- [What to produce]
Among the entries below, how many lines contain "dense"? Answer with the number only.

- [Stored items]
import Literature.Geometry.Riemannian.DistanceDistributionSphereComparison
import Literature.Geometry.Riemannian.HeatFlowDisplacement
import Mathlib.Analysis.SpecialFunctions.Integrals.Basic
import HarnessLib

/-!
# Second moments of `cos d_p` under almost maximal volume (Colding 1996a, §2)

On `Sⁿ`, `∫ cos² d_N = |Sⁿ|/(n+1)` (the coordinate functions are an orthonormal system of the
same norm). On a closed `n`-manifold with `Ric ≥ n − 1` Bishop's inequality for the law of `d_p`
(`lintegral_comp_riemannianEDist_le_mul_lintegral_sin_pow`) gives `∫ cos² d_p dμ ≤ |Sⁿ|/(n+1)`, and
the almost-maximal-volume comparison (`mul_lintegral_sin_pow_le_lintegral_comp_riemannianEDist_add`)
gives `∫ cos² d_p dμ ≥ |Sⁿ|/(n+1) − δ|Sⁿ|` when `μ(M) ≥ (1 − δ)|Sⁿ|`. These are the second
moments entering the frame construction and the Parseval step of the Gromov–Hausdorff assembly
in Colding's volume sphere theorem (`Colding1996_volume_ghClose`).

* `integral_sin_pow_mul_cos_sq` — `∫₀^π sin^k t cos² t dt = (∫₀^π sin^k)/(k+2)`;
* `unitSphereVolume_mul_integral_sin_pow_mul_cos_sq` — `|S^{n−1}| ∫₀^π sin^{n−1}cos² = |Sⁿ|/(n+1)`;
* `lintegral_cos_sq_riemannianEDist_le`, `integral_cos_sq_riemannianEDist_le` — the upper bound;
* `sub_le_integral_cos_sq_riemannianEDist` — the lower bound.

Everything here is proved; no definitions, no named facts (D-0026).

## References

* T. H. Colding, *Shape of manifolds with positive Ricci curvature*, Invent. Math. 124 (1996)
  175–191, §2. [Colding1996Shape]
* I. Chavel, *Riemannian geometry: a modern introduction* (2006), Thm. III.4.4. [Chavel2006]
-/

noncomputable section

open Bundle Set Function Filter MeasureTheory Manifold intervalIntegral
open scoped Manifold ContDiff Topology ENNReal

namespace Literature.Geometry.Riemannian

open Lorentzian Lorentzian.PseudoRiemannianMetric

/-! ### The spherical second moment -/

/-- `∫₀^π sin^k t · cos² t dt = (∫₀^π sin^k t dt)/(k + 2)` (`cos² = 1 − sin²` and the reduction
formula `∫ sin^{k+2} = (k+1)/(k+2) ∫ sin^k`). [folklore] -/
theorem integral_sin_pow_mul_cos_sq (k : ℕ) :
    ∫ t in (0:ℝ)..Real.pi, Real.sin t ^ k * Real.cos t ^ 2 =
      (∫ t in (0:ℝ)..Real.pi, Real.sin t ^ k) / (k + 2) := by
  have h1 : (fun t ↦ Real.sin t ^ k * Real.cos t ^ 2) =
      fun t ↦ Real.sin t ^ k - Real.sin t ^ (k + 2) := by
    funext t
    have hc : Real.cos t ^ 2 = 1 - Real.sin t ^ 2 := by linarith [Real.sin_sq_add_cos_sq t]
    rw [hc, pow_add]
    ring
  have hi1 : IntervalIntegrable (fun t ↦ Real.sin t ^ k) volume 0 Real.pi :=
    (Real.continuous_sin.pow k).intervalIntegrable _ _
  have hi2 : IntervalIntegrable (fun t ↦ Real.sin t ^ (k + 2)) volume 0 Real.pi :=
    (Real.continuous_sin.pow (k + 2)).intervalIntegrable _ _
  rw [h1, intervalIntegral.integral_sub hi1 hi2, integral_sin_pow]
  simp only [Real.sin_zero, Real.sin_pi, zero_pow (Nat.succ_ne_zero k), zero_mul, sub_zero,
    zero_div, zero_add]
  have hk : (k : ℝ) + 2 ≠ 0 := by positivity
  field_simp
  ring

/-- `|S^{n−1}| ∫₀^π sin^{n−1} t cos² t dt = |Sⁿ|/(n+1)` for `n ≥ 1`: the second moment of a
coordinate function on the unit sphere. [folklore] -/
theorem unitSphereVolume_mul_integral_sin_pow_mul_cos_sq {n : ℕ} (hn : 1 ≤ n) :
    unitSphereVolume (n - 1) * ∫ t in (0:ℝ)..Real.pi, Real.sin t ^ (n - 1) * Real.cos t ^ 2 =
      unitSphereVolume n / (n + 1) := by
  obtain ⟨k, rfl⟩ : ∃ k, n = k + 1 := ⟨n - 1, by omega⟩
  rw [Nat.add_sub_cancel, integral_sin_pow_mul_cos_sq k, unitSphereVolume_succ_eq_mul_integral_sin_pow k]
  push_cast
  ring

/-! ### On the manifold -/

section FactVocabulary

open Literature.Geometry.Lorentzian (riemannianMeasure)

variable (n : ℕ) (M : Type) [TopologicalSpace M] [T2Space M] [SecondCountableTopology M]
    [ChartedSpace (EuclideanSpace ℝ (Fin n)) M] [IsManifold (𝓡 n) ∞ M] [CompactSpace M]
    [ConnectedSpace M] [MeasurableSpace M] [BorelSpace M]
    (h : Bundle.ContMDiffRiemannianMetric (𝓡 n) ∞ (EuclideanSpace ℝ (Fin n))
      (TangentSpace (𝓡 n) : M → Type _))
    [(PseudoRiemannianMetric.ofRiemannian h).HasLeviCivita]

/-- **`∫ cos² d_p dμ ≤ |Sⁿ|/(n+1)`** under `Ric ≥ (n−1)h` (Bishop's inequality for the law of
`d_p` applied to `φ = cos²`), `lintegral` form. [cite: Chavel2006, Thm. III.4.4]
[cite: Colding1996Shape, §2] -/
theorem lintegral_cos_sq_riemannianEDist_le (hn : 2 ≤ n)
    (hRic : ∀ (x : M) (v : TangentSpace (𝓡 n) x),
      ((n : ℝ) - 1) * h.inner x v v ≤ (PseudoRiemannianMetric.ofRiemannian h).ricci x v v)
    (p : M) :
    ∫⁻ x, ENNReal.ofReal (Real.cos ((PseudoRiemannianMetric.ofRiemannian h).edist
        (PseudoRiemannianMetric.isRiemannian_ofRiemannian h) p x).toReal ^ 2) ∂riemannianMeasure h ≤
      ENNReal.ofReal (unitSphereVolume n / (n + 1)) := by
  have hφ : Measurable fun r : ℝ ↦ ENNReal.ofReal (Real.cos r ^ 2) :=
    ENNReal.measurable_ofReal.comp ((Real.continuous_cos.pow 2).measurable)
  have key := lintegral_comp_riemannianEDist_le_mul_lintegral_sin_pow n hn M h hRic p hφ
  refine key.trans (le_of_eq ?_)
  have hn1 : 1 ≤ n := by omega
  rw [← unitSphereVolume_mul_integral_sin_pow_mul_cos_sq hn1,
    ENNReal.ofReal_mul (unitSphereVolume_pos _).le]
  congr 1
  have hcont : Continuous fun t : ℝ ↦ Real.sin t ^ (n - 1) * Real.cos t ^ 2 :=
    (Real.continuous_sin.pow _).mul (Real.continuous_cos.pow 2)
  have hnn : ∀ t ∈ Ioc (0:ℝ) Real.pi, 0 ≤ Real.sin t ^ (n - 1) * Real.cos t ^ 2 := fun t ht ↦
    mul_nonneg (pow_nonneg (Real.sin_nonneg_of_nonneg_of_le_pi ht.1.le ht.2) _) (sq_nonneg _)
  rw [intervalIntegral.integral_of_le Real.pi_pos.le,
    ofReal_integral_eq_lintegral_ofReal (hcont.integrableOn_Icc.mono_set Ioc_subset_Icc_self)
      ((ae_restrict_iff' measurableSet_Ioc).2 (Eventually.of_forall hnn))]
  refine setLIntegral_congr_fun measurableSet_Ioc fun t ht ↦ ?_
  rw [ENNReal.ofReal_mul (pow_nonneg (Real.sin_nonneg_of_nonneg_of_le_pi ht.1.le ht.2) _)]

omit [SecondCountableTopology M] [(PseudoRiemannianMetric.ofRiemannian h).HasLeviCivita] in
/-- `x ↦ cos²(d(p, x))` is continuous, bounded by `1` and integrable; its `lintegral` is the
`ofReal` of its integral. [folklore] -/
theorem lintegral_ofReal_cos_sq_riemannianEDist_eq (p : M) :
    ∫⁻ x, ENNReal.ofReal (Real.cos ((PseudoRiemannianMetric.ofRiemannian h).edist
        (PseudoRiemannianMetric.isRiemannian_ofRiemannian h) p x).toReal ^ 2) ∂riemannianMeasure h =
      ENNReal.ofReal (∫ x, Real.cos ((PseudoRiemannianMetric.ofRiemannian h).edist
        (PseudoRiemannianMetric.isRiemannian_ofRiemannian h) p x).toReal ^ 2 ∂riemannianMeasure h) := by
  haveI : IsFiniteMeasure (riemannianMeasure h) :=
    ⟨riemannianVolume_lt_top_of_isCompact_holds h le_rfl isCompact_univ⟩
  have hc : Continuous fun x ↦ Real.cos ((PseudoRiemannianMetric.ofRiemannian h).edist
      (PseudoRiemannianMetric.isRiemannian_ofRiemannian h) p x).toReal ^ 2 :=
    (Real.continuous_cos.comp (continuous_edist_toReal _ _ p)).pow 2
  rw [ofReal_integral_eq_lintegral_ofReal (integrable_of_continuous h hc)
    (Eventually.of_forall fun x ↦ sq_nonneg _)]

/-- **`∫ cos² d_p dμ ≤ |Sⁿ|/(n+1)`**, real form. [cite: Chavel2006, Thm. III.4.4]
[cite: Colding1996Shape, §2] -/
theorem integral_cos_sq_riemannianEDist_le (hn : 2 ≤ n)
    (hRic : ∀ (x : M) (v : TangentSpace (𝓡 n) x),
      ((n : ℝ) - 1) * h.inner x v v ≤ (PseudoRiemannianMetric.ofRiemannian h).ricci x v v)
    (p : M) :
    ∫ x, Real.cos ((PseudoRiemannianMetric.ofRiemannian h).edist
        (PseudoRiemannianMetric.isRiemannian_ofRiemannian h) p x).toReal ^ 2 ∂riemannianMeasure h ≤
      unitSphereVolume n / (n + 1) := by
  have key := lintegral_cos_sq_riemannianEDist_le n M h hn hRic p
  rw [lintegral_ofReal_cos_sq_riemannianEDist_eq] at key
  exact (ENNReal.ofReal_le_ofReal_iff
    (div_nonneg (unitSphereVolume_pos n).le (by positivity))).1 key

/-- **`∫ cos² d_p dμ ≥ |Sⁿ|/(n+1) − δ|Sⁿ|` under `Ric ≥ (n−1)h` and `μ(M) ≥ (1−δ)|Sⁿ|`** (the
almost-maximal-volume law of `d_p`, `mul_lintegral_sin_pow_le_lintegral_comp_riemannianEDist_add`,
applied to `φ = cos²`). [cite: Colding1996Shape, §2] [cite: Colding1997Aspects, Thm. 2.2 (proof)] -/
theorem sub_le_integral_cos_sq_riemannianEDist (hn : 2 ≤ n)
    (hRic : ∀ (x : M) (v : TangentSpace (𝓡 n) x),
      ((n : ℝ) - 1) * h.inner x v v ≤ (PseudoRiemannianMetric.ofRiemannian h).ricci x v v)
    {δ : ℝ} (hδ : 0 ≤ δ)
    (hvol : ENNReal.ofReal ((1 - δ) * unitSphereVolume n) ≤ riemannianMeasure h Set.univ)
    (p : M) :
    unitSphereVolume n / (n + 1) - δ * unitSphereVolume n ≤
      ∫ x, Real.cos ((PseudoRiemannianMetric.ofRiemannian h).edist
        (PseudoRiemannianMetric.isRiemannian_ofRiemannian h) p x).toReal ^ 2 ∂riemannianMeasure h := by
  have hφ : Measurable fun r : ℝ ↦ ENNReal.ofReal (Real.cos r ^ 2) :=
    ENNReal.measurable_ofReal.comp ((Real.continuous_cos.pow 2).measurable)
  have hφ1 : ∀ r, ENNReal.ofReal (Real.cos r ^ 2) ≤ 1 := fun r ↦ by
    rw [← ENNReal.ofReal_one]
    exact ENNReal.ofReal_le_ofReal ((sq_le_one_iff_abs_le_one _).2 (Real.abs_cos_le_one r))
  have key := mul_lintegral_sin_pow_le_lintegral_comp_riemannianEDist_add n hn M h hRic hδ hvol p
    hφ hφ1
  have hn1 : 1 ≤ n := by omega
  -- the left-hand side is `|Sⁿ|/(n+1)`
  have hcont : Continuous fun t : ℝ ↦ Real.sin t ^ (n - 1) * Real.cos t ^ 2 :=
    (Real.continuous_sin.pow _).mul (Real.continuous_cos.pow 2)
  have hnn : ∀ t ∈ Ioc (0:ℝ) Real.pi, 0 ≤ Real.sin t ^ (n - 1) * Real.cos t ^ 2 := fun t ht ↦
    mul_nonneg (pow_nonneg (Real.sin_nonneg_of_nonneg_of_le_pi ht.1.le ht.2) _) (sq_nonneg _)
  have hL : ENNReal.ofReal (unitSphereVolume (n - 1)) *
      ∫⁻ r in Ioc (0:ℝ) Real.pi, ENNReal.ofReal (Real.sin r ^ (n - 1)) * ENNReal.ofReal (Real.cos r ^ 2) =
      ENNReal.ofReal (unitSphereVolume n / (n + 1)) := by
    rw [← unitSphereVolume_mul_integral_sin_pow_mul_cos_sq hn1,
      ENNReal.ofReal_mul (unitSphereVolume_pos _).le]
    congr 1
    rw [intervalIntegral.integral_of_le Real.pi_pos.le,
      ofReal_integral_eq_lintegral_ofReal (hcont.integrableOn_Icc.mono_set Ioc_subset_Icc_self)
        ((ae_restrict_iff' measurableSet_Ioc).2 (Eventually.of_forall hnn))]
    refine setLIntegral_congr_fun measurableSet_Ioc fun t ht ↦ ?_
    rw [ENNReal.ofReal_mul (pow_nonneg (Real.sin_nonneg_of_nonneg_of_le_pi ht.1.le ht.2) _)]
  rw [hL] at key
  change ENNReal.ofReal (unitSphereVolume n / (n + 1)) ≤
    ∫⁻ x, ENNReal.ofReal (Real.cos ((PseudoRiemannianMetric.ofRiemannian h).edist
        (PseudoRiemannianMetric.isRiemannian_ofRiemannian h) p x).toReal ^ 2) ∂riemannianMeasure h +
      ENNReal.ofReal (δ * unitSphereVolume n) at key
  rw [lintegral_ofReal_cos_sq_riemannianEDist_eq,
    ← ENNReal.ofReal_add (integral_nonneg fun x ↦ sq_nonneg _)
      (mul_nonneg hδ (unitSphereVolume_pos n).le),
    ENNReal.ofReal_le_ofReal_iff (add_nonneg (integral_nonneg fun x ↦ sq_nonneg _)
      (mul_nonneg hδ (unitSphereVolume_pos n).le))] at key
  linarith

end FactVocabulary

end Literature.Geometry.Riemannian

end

* * *

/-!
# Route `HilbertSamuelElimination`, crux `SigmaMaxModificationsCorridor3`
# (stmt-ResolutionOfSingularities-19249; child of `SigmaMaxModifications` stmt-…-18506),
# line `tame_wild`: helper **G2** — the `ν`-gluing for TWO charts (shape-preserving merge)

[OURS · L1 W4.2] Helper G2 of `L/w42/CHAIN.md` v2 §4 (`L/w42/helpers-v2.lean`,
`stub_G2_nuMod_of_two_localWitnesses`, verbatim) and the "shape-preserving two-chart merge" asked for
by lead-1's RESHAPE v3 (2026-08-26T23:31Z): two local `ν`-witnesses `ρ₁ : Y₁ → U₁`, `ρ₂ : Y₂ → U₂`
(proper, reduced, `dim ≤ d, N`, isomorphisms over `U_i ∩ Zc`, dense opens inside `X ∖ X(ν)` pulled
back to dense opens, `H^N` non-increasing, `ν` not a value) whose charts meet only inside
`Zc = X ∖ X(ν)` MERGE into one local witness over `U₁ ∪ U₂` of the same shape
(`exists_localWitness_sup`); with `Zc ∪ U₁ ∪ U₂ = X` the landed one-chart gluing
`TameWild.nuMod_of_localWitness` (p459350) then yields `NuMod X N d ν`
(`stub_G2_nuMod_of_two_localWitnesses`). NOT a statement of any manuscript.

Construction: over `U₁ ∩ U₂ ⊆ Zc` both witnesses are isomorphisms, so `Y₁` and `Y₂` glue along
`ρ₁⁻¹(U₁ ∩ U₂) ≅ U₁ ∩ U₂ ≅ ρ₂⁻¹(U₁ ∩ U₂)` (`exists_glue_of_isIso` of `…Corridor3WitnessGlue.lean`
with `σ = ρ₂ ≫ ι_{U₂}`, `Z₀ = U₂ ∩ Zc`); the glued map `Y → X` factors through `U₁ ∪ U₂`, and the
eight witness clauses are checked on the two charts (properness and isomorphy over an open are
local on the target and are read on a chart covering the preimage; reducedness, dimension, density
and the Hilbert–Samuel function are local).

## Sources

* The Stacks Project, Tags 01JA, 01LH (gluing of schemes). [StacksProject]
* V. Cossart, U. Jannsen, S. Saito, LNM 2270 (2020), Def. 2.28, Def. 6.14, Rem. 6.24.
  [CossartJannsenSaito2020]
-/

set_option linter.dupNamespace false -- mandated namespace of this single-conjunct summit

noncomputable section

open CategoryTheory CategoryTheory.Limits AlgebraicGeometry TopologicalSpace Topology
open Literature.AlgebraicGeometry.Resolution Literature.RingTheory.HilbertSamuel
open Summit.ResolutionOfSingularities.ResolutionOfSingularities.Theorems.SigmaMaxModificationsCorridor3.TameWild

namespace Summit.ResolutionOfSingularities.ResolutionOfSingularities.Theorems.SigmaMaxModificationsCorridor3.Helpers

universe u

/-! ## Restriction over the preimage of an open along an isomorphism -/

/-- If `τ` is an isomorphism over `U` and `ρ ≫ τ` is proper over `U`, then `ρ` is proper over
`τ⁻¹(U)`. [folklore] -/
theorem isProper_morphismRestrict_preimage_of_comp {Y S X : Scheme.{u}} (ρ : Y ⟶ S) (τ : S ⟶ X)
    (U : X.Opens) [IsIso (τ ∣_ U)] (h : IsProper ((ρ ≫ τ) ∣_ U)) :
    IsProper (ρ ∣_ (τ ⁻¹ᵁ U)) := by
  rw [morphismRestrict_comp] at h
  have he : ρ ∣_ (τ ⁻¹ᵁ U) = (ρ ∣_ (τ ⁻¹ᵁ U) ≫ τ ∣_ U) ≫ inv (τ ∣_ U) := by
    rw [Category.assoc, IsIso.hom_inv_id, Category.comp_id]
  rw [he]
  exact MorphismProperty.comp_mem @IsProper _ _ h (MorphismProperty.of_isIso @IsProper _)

- [Result of this task]
2